_What is required:_
Which lines of the records contain "triple"? Collect every one of them.

(Dataset entries)
::::
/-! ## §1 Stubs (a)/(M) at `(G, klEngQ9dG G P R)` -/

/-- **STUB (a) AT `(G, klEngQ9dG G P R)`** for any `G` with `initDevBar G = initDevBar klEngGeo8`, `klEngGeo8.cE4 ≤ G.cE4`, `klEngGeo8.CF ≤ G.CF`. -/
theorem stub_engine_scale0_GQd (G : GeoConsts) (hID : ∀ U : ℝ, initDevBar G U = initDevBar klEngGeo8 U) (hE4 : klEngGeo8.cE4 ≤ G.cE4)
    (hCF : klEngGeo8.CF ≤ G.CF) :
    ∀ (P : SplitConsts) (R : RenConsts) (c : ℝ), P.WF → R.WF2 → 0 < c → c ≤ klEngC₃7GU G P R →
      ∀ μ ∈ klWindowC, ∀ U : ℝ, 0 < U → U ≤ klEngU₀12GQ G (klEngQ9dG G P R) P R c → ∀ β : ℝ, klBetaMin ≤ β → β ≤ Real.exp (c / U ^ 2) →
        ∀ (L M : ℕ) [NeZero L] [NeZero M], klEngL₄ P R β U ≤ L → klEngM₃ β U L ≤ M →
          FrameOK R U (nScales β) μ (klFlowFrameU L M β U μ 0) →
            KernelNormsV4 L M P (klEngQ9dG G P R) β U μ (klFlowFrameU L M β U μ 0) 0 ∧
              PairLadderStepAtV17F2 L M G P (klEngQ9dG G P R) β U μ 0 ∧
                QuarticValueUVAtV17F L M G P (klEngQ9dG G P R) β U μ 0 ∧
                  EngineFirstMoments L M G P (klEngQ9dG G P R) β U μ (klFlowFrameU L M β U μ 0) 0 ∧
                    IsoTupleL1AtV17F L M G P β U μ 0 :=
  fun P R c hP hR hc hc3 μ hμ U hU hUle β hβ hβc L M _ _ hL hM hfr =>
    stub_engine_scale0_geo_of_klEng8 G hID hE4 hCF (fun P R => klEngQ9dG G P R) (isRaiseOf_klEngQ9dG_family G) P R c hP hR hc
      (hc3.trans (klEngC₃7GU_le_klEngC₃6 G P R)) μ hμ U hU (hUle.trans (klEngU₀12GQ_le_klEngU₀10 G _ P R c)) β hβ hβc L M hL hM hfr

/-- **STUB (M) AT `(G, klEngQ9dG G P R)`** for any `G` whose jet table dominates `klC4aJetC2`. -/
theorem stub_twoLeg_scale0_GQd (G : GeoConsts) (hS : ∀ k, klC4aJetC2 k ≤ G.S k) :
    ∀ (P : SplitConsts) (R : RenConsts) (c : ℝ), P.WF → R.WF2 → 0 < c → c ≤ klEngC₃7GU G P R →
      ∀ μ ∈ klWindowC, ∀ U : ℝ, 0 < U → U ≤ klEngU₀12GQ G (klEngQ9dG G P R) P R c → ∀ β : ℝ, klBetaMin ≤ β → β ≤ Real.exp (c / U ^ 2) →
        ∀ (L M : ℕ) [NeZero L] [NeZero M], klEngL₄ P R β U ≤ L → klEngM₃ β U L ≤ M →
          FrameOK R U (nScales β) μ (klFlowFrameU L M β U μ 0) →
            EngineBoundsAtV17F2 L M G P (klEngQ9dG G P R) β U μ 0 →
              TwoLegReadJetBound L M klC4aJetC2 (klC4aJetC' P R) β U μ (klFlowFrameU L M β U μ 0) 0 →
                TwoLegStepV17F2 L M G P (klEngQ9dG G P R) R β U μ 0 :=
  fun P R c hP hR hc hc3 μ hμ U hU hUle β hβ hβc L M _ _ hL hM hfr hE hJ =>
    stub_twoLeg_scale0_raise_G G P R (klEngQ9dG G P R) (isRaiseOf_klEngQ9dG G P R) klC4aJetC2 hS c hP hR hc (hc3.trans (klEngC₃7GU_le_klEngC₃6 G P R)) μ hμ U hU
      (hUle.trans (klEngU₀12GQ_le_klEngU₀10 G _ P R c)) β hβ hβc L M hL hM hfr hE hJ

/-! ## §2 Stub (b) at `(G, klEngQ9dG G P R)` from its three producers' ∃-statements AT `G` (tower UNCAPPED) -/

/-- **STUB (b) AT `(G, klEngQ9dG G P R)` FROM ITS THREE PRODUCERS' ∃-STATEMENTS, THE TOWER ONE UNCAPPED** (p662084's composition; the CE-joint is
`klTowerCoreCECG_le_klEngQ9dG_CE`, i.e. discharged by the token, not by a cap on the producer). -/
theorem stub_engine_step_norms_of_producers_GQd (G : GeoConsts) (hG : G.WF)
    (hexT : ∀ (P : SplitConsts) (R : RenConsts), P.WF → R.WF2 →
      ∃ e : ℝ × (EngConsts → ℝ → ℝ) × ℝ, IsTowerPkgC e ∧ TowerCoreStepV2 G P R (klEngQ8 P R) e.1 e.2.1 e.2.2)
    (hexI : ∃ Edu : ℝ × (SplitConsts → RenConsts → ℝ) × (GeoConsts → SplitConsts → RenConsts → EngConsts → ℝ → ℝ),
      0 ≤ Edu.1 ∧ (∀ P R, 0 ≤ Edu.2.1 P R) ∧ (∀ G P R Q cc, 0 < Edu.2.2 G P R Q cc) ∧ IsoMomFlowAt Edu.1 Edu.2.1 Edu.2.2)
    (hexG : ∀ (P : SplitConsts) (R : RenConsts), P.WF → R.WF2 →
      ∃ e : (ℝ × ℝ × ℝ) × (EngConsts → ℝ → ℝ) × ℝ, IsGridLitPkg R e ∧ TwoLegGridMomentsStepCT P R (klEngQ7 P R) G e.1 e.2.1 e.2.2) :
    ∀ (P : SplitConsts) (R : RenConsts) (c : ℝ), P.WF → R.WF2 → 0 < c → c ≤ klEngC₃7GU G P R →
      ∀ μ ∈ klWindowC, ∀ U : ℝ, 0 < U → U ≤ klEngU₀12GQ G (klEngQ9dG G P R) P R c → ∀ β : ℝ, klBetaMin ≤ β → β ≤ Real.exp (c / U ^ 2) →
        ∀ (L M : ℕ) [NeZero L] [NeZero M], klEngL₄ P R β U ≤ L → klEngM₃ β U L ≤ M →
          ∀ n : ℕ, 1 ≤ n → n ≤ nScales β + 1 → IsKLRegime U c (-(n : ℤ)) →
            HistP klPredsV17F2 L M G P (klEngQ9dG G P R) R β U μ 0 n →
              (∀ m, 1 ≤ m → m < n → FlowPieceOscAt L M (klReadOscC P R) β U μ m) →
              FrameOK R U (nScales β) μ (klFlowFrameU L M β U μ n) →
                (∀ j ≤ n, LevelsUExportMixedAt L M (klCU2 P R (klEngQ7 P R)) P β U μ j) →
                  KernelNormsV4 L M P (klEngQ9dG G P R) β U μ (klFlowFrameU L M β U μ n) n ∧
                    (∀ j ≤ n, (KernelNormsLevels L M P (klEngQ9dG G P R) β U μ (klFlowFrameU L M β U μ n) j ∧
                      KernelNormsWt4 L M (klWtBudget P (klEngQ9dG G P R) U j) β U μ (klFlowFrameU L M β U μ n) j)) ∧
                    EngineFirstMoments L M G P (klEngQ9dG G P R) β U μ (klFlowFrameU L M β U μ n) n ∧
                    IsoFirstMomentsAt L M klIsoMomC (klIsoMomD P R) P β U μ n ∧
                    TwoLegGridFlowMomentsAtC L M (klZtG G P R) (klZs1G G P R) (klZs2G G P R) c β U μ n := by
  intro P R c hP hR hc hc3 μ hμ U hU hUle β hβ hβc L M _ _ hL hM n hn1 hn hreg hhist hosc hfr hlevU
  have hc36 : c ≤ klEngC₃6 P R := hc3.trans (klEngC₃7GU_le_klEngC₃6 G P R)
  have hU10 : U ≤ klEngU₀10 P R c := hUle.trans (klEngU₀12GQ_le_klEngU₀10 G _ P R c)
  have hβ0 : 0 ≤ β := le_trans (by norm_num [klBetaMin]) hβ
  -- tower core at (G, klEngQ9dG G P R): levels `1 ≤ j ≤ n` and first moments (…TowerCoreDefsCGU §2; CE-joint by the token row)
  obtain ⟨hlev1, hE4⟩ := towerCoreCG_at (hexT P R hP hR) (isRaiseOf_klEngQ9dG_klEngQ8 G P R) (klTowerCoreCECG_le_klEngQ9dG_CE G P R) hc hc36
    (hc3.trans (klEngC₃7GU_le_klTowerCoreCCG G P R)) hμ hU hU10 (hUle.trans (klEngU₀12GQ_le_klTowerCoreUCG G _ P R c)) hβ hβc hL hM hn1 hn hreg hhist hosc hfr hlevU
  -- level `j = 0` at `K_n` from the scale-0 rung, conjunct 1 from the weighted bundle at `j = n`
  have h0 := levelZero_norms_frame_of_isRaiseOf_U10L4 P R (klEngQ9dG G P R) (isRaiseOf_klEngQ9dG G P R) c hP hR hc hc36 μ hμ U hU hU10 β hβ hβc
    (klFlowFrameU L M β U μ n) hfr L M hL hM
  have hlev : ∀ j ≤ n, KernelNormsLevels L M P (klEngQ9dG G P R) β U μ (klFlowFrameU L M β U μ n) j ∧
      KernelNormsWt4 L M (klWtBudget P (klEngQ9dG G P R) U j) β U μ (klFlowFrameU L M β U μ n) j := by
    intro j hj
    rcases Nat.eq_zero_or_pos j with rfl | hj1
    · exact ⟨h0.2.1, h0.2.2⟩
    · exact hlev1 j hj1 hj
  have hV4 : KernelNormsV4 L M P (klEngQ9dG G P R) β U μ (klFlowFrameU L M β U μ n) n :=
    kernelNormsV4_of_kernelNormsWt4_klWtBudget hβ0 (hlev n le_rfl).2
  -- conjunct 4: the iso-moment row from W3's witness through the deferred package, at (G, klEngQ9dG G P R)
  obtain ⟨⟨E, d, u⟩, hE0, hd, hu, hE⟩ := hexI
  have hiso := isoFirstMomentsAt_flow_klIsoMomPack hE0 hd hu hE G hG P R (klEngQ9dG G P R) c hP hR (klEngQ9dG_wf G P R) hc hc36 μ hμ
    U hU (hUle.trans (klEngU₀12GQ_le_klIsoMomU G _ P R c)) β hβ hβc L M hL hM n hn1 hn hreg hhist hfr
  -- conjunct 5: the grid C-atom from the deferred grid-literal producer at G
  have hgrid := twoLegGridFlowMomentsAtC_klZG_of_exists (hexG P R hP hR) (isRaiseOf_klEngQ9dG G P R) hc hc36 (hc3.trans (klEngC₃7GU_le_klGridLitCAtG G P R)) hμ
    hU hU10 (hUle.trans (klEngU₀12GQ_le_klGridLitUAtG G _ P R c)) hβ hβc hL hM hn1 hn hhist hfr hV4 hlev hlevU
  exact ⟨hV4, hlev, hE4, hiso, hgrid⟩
::::
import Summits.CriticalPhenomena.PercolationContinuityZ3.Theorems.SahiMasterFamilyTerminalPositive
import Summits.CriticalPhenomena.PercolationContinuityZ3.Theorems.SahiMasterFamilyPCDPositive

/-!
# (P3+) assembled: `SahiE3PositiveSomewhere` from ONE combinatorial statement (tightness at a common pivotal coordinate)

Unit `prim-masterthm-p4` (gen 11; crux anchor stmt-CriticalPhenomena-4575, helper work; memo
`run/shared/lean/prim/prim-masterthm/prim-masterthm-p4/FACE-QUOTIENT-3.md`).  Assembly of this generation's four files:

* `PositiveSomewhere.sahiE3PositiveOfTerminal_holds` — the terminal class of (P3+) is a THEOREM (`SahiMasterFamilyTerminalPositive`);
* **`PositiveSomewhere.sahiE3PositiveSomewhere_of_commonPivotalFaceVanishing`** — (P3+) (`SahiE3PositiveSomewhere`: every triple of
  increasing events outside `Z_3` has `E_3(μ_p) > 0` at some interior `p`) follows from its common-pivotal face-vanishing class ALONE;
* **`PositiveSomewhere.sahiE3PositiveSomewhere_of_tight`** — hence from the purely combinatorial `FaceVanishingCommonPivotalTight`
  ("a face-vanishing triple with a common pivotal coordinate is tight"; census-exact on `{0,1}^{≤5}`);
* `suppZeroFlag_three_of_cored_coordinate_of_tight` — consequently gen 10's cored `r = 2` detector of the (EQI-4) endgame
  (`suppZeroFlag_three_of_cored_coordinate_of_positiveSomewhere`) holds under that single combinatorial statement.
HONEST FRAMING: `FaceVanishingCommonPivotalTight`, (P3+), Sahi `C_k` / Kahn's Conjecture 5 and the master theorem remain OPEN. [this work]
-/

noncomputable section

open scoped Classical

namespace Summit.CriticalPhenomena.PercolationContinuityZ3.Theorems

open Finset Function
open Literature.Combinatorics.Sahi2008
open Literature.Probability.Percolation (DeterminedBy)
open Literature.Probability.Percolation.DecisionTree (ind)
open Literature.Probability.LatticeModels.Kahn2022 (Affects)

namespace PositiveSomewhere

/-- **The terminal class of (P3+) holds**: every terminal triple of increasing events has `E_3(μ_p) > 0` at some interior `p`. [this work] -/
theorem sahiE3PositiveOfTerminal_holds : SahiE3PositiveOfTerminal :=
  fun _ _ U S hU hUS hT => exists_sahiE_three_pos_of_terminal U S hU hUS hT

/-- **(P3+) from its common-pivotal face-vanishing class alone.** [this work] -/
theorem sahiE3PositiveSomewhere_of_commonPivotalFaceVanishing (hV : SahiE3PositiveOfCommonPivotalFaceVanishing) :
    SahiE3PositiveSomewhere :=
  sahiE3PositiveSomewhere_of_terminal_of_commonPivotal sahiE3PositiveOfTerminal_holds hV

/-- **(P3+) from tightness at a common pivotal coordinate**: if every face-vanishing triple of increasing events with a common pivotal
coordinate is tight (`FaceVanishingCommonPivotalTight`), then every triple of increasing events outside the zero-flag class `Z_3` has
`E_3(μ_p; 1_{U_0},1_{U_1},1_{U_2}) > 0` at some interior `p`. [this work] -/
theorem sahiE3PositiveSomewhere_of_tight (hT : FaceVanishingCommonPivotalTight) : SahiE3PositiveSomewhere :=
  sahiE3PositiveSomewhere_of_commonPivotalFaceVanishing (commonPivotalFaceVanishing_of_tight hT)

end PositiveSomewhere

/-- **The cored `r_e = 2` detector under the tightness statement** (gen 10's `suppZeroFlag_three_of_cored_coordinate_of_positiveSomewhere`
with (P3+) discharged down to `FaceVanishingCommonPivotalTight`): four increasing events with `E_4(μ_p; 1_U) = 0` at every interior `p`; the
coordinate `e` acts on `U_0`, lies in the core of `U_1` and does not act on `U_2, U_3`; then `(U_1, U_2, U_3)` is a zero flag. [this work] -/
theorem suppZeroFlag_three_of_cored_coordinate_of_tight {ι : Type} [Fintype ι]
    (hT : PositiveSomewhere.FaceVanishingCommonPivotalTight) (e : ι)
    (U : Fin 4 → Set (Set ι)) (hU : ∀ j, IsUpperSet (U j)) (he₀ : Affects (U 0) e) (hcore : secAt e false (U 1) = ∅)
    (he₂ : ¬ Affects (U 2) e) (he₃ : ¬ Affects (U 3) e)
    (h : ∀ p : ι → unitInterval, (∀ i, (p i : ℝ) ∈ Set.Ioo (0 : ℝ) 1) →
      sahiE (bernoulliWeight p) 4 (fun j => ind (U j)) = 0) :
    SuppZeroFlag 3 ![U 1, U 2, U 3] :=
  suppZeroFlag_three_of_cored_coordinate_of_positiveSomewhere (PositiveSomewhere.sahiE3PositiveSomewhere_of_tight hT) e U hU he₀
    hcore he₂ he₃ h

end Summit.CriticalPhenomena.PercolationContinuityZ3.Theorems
::::
_Answer for this exercise:_
* **`PositiveSomewhere.sahiE3PositiveSomewhere_of_commonPivotalFaceVanishing`** — (P3+) (`SahiE3PositiveSomewhere`: every triple of
  ("a face-vanishing triple with a common pivotal coordinate is tight"; census-exact on `{0,1}^{≤5}`);
/-- **The terminal class of (P3+) holds**: every terminal triple of increasing events has `E_3(μ_p) > 0` at some interior `p`. [this work] -/
/-- **(P3+) from tightness at a common pivotal coordinate**: if every face-vanishing triple of increasing events with a common pivotal
coordinate is tight (`FaceVanishingCommonPivotalTight`), then every triple of increasing events outside the zero-flag class `Z_3` has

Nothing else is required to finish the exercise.